** Task to complete **
Write out, word for word, every line in the data below from the one containing "have h0 : Finite" to the one containing "hγ D) module_finite_int_quotient_X_add_two", both of them included.
+---+
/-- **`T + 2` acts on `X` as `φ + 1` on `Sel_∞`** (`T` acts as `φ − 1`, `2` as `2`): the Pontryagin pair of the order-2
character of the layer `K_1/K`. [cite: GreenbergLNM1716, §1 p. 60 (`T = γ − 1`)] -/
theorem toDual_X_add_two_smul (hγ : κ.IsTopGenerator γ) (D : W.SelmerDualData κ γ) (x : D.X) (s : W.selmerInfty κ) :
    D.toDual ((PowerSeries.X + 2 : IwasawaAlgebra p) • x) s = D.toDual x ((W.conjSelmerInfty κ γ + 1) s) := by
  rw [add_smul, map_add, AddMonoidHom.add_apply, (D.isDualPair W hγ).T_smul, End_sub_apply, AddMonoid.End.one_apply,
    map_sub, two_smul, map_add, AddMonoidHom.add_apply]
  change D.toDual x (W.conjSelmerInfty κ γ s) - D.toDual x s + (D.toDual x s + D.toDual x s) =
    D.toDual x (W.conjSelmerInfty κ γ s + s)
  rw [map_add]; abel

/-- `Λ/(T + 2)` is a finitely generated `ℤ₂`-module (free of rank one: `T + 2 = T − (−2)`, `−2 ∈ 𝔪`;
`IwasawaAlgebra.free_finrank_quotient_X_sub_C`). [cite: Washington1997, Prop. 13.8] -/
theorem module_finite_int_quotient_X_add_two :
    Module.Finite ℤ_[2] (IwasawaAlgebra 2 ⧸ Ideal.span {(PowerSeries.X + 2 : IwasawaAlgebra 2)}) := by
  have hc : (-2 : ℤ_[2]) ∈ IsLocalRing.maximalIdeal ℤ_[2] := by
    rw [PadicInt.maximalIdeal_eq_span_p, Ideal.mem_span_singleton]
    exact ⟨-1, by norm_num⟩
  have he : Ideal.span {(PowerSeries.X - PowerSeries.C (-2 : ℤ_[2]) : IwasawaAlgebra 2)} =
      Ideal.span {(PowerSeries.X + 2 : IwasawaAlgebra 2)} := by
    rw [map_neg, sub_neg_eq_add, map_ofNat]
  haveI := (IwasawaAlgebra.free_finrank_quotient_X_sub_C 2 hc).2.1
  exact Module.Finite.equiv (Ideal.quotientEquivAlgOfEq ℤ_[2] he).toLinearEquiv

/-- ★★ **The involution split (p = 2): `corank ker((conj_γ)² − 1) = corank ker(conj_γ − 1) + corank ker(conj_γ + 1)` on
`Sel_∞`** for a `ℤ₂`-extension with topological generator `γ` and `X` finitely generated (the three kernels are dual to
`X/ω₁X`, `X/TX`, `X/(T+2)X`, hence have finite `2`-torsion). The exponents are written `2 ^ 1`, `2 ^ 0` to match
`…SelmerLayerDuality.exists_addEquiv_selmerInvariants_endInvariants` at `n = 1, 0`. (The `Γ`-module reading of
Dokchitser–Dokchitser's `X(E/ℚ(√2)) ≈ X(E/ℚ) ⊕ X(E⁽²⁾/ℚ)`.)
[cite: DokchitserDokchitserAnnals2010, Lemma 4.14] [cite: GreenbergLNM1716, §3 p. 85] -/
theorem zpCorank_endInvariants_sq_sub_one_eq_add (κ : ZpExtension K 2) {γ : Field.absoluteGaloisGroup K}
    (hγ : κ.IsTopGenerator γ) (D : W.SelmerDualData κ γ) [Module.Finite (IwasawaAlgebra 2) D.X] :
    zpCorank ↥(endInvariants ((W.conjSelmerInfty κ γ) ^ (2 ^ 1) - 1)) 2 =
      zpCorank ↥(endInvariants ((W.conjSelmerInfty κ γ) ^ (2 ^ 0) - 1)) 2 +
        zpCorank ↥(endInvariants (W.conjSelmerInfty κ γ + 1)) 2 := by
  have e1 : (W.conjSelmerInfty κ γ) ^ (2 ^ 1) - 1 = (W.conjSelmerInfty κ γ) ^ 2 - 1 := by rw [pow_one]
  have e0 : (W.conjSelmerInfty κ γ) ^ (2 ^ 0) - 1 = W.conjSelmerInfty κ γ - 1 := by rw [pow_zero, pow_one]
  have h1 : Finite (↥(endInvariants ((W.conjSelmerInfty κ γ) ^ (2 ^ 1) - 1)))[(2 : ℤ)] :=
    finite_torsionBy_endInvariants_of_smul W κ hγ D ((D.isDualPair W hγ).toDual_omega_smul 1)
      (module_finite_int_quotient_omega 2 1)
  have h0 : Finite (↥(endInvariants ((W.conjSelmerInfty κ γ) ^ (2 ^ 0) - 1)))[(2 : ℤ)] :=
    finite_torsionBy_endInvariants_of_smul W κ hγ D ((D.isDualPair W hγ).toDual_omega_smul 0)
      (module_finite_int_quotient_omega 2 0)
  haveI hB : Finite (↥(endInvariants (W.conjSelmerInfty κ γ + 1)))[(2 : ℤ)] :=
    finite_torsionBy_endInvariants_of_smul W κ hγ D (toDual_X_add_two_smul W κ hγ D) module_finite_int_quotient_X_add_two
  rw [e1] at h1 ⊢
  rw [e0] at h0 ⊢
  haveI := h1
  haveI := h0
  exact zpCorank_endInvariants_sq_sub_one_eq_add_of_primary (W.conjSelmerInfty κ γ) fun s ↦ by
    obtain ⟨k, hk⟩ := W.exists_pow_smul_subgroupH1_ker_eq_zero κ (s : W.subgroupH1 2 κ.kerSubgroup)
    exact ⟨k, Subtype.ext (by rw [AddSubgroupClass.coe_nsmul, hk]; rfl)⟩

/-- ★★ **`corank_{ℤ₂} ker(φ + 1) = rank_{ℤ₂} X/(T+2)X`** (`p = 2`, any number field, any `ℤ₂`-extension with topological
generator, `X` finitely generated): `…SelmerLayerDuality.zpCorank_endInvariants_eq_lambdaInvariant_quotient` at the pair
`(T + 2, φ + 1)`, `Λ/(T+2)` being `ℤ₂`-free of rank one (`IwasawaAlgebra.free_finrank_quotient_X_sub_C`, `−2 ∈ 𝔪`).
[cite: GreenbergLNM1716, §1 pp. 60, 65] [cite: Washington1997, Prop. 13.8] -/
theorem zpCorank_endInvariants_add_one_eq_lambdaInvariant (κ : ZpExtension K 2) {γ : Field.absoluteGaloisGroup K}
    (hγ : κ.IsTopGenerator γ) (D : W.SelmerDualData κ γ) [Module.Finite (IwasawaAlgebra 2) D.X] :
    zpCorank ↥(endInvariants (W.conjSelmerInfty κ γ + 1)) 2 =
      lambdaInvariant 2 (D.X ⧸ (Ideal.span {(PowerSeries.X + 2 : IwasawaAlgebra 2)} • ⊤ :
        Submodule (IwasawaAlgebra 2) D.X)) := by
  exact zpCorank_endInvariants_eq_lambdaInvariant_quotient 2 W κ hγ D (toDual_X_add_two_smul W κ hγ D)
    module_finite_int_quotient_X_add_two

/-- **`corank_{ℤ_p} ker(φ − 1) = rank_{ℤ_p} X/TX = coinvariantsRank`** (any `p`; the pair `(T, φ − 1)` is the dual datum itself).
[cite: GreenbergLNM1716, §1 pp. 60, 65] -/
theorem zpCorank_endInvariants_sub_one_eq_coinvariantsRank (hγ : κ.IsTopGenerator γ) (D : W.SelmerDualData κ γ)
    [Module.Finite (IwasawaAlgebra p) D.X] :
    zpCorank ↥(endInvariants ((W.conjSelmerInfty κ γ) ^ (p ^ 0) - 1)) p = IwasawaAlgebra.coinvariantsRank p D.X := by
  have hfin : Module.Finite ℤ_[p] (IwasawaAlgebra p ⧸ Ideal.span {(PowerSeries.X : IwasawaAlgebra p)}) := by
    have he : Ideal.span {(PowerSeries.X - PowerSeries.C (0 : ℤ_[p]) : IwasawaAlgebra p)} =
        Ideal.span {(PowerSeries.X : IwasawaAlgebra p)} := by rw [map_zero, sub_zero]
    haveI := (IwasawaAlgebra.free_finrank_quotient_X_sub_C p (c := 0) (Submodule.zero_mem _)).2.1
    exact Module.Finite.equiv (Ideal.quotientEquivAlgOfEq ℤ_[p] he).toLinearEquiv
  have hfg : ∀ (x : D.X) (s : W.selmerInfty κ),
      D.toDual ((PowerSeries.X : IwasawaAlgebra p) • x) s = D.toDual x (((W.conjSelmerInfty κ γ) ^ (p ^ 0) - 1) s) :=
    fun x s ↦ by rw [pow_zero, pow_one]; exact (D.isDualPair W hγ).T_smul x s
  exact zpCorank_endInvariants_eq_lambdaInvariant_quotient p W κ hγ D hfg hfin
+---+
** The answer **
  have h0 : Finite (↥(endInvariants ((W.conjSelmerInfty κ γ) ^ (2 ^ 0) - 1)))[(2 : ℤ)] :=
    finite_torsionBy_endInvariants_of_smul W κ hγ D ((D.isDualPair W hγ).toDual_omega_smul 0)
      (module_finite_int_quotient_omega 2 0)
  haveI hB : Finite (↥(endInvariants (W.conjSelmerInfty κ γ + 1)))[(2 : ℤ)] :=
    finite_torsionBy_endInvariants_of_smul W κ hγ D (toDual_X_add_two_smul W κ hγ D) module_finite_int_quotient_X_add_two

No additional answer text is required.